Sejarah akhirnya mencatat, teori Copernicus tersebut tidak hanya benar, tetapi juga menjadi salah
satu faktor munculnya kolonialisme dan imperialisme sebagai turunan dari feodalisme.
—-Kolonialisme dan Imperialisme—
Bangkitnya Eropa yang ditandai dengan bangkitnya kawasan Laut Tengah—khususnya Italia—sebagai
salah satu pusat penting perdagangan dunia, ternyata tidak berlangsung lama. Pada tahun 1453, Kota
Konstantinopel (Romawi Timur) jatuh ke dalam genggaman Turki yang diperintah Dinasti Usmani.
Jatuhnya Konstantinopel ini mempengaruhi denyut nadi perdagangan Eropa karena seketika itu pula
kawasan Laut Tengah berada di dalam kendali Turki. Keadaan ini memaksa Eropa untuk mencari
daerah di luar kawasan Laut Tengah sebagai penopang perekonomian mereka.
Pencarian daerah baru menjadi “wabah” yang secara cepat menjangkiti bangsa-bangsa Eropa saat
itu. Selain mendapatkan dukungan dari raja, pencarian daerah baru ini juga mendapatkan sokongan
dari saudagar atau pemilik modal besar.
Selain motif ekonomi, pencarian daerah baru juga dipicu motif lainnya, seperti dahaga untuk
mendapatkan nama yang termasyur, iming-iming penghargaan tinggi dari raja, serta motif untuk

menjadi bangsa yang disegani dan dielu-elukan. Motif lainnya adalah motif penyebaran Kristen
sebagai agama mayoritas penduduk Eropa pada masa itu. Motivasi-motivasi tersebut akhirnya
populer disebut 3 G, akronim dari Gold (Emas, yang makna luasnya adalah kekayaan), Glory
(kejayaan), dan Gospel (tugas suci, agama).
Pencarian daerah baru juga didorong oleh perasaan bangsa-bangsa Eropa yang menganggap dirinya
lebih unggul daripada bangsa-bangsa lainnya. Faktor pendorong lainnya adalah teori Copernicus yang
menyatakan bahwa berbentuk bulat seperti bola.

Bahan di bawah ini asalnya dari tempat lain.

import Summits.QuantumFields.BalabanUV.Beta.MultiscaleGradientForward

/-!
# `Summit.QuantumFields.BalabanUV.Beta.MultiscaleGradientL2Mixed` — engine file 20f: the MIXED second-order ℓ² member (3.46)₅'s SHAPE
# for `levelOp` — `‖1_{b₋ ∈ cell k}D(levelOp)⁻¹D*λ‖₂ ≤ 2(C + d·e⁴c_max²)/μ₀·e^{4dκ}·e^{−κd_n(t_k,t_{k′})}·‖λ‖₂` for bond fields `λ` on the
# bonds starting in cell `k′`: NO power of the scale (print's «1»), EVERY isometric transport, from file 20a's conjugated coercivity
# with the Dirichlet term and file 20b's commutator, the source now entering through `D* = Dᵀ`

HONEST FRAMING (page 1 of everything in this cell).  Discharging `FlowStep.BetaPertH` would make Bałaban's ultraviolet
stability UNCONDITIONAL — a constructive-QFT result; it is NOT the continuum limit and NOT the Clay problem.  This module
discharges nothing of `BetaPertH`; it is [folklore] finite-dimensional bookkeeping about the MODEL operator, kernel-checked, by the
OWNER of binder row D4 (unit `b2b-balaban-beta-an4`, gen 46).  HONEST DEPENDENCY: continuum YM on T⁴ ⇐ BetaPertH ∧ nine spine
estimates (0/9 proved); BetaPertH ⇐ (D1) ∧ (D4) ∧ CAP+tail; G-an2-4 gates asym, D1 and NE2/3/4.

THE POINT (O.2 item (i), MODEL level; NOT the critical path).  [B9] Thm 3.1 (3.46) p. 398: «‖hG′(U)λ‖, ‖h∇_UG′(U)λ‖, ‖hG′(U)∇*_Uλ‖,
‖h∇_U∇_UG′(U)λ‖, ‖h∇_UG′(U)∇*_Uλ‖, ‖hG′(U)∇*_U∇*_Uλ‖ ≤ B₀[(L^jη)², L^jη, L^jη, 1, 1, 1]|h|e^{−δ₀d(y,y′)}‖λ‖».  Files 5–8 gave the first
member, 20c∕20d the second and third, all for EVERY isometric transport.  THIS FILE gives the FIFTH, `∇_UG′∇*_U`, the one second-order
member that is GEOMETRY-FREE (the pure ones `∇∇G′`, `G′∇*∇*` need flatness or small curvature — Weitzenböck): with `w = A⁻¹D*λ`,
`g = e^{κρ}w` and the pairing `X = ⟨e^{κρ}g, A(e^{−κρ}g)⟩ = ⟨e^{κρ}g, D*λ⟩ = ⟨D(e^{κρ}g), λ⟩` (`sum_covDT_mul`), file 20e's FORWARD commutator
bound on the support of `λ` gives `X ≤ ‖λ‖·√(2e^{4dκ}X(C + de⁴c_max²κ²)/μ₀)` using `μ₀‖Dg‖² ≤ CX` (20a `hgrad_levelOp`) and `Σμg² ≤ X`
(`hc_levelOp`), hence `X ≤ 2e^{4dκ}(C + de⁴c_max²)‖λ‖²/μ₀`; the target side is 20b's `bond_sum_commutator_le` exactly as in 20c.
**`real_cellMixed_levelOp_inverse_le`**: constants `d, c_max, C, μ₀, κ` only, no scale factor at all.  WHAT THIS IS NOT: nothing of
Bałaban's ∇_UG′(U)∇*_U; (3.46) is a LOCATOR; row D4 readiness width 0; D4 DISCHARGE NO DATE.

WHAT IS CERTIFIED (kernel, 0 sorry, 0 def): `pairing_le_of_bond_source` (source side), **`real_cellMixed_levelOp_inverse_le`** (the forward
commutator tools are file 20e `MultiscaleGradientForward`; the backward ones file 20b `MultiscaleGradientCommutator`).
LOCATORS (shape only; ABSOLUTE RULE — nothing printed is asserted): [Balaban1985BackgroundPropagators] Thm 3.1 (3.46) p. 398, (3.8) p. 392.
NOT BetaPertH, NOT continuum, NOT Clay, NOT summit progress.
-/

open scoped BigOperators
open Finset

namespace Summit.QuantumFields.BalabanUV.Beta.MultiscaleGradientL2Mixed

open Summit.QuantumFields.BalabanUV.Beta.BoxPoincare (Box)
open Summit.QuantumFields.BalabanUV.Beta.MultiscaleCoerciveTorus
open Summit.QuantumFields.BalabanUV.Beta.MultiscaleConjError (siteSq siteSq_nonneg)
open Summit.QuantumFields.BalabanUV.Beta.MultiscaleDistance
open Summit.QuantumFields.BalabanUV.Beta.MultiscaleDecayBudget
open Summit.QuantumFields.BalabanUV.Beta.MultiscaleDecay (hc_levelOp decay_levelOp)
open Summit.QuantumFields.BalabanUV.Beta.MultiscaleGradientCoercive (hgrad_levelOp)
open Summit.QuantumFields.BalabanUV.Beta.MultiscaleGradientCommutator (covD_expW bond_sum_commutator_le)
open Summit.QuantumFields.BalabanUV.Beta.MultiscaleAveragingPointwise (isometry_sq_sum)
open Summit.QuantumFields.BalabanUV.Beta.AccretiveCombesThomasSandwichSite (sdist_corner_thresholds)
open Literature.MathematicalPhysics.QuantumFieldTheory.Balaban1983to89
open Literature.MathematicalPhysics.QuantumFieldTheory.Balaban1983to89.B9Thm37Glue (covD covDT covD_apply sum_covDT_mul)
open Literature.MathematicalPhysics.QuantumFieldTheory.Balaban1983to89.B9Thm37GluePU (bsrc btgt bsrc_apply btgt_apply)
open Literature.MathematicalPhysics.QuantumFieldTheory.Balaban1983to89.B9Thm37GlueTorusCov (tblk)
open Literature.MathematicalPhysics.QuantumFieldTheory.Balaban1983to89.B9Thm37GlueTorusCovLevels (levelOp)
open Literature.MathematicalPhysics.QuantumFieldTheory.Balaban1983to89.B9Thm37GlueTorusCovCT (expW expW_apply
  sum_comp_le_of_card_fiber_le card_filter_btgt_le)
open Summit.QuantumFields.BalabanUV.T4Continuum.RegionGaugeSliceOrth (le_of_le_sqrt_mul_sqrt)
open B5TorusCover (UT Ctr ctrU)

noncomputable section

open Summit.QuantumFields.BalabanUV.Beta.MultiscaleGradientForward (bond_sum_forward_le)

/-! ## THE MIXED MEMBER (3.46)₅'s SHAPE FOR `levelOp`, CELL TO CELL, EVERY ISOMETRIC TRANSPORT -/

section Member

variable {d : ℕ} {N : Fin d → ℕ} [∀ i, NeZero (N i)] [NeZero d] {Cp J K : Type} [Fintype Cp] [DecidableEq Cp] [Nonempty Cp]
  [Fintype J] [Fintype K] [DecidableEq K] (S : J → ℕ) (hS : ∀ l, 1 ≤ S l) (hdivS : ∀ l i, S l ∣ N i) (lvl : K → J)
  (zc : (k : K) → Ctr N (S (lvl k)))
  (hdisj : ∀ k k' v v', cellPt S hS hdivS lvl zc k v = cellPt S hS hdivS lvl zc k' v' → k = k')
  (hcover : ∀ x : UT N, ∃ k, ∃ v : Box d (S (lvl k)), cellPt S hS hdivS lvl zc k v = x)
  (Rm : UT N × Fin d → Cp → Cp → ℝ) (hRm : ∀ b i j, ∑ k, Rm b k i * Rm b k j = if i = j then (1 : ℝ) else 0)
  (T : J → UT N → Cp → Cp → ℝ) (hT : ∀ l x i i', ∑ k, T l x k i * T l x k i' = if i = i' then (1 : ℝ) else 0)
  (a : J → ℝ) (ha : ∀ j, 0 ≤ a j) (ω : J → UT N → ℝ)
  (hsupp : ∀ l x, ω l (ctrU N (S l) (tblk (hS l) (hdivS l) x)) ≠ 0 → ∃ k v, lvl k = l ∧ cellPt S hS hdivS lvl zc k v = x)
  {amax : ℝ} (hamax : 0 ≤ amax)
  (hscale : ∀ k, a (lvl k) * ω (lvl k) (ctrU N (S (lvl k)) (zc k)) ^ 2 * (S (lvl k) : ℝ) ^ d ≤ amax / (S (lvl k) : ℝ) ^ 2)
  (c : UT N × Fin d → ℝ) {cmax : ℝ} (hc : ∀ b, |c b| ≤ cmax) {C : ℝ}
  (hcoer : ∀ f : UT N × Cp → ℝ,
    C * ∑ k, ((S (lvl k) : ℝ) ^ 2)⁻¹ * ∑ v : Box d (S (lvl k)), ∑ i, f (cellPt S hS hdivS lvl zc k v, i) ^ 2 ≤
      ∑ p, f p * levelOp bsrc btgt c Rm (fun l x => ctrU N (S l) (tblk (hS l) (hdivS l) x))
        (fun l x => ω l (ctrU N (S l) (tblk (hS l) (hdivS l) x))) T a f p)
  {κ : ℝ} (hκ0 : 0 ≤ κ) (hκ1 : κ ≤ 1)

include hdisj hRm hT ha hsupp hamax hscale hc hcoer hκ0 hκ1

Faktor lainnya adalah keberhasilan ekspedisi pelayaran kerajaan Spanyol pada tahun 1492 yang
dipimpin Christoporus Columbus (pelaut asal Italia). Keberhasilan Columbus tersebut makin
menggelorakan semangat pencarian daerah baru. Setelah mempelajari catatan-catatan Columbus,
pada tahun 1519 Kerajaan Spanyol kembali mengirimkan rombongan ekspedisi pelayarannya yang
dipimpin Ferdinand Magelhaens.
Meski Magelhaens meninggal karena pertempuran dengan penduduk Filipina, ekspedisi yang
selanjutnya dipimpin Juan Sebastian del Cano (asal Italia) ini dinilai berhasil oleh Kerajaan Spanyol.
Ekspedisi yang berlangsung selama 3 tahun itu tidak hanya berhasil mencari daerah baru penghasil
komiditi penting perdagangan, tetapi juga berhasil menjadikan Filipina sebagai daerah koloni
Spanyol.
Tidak hanya menjadi bukti kebenaran teori Copernicus, ekspedisi Magelhaens—yang dicatat sejarah
sebagai pelayaran pertama yang benar-benar mengitari bumi—juga menjadi salah satu faktor yang
mendorong bangsa Eropa lainnya untuk melakukan ekspedisi serupa.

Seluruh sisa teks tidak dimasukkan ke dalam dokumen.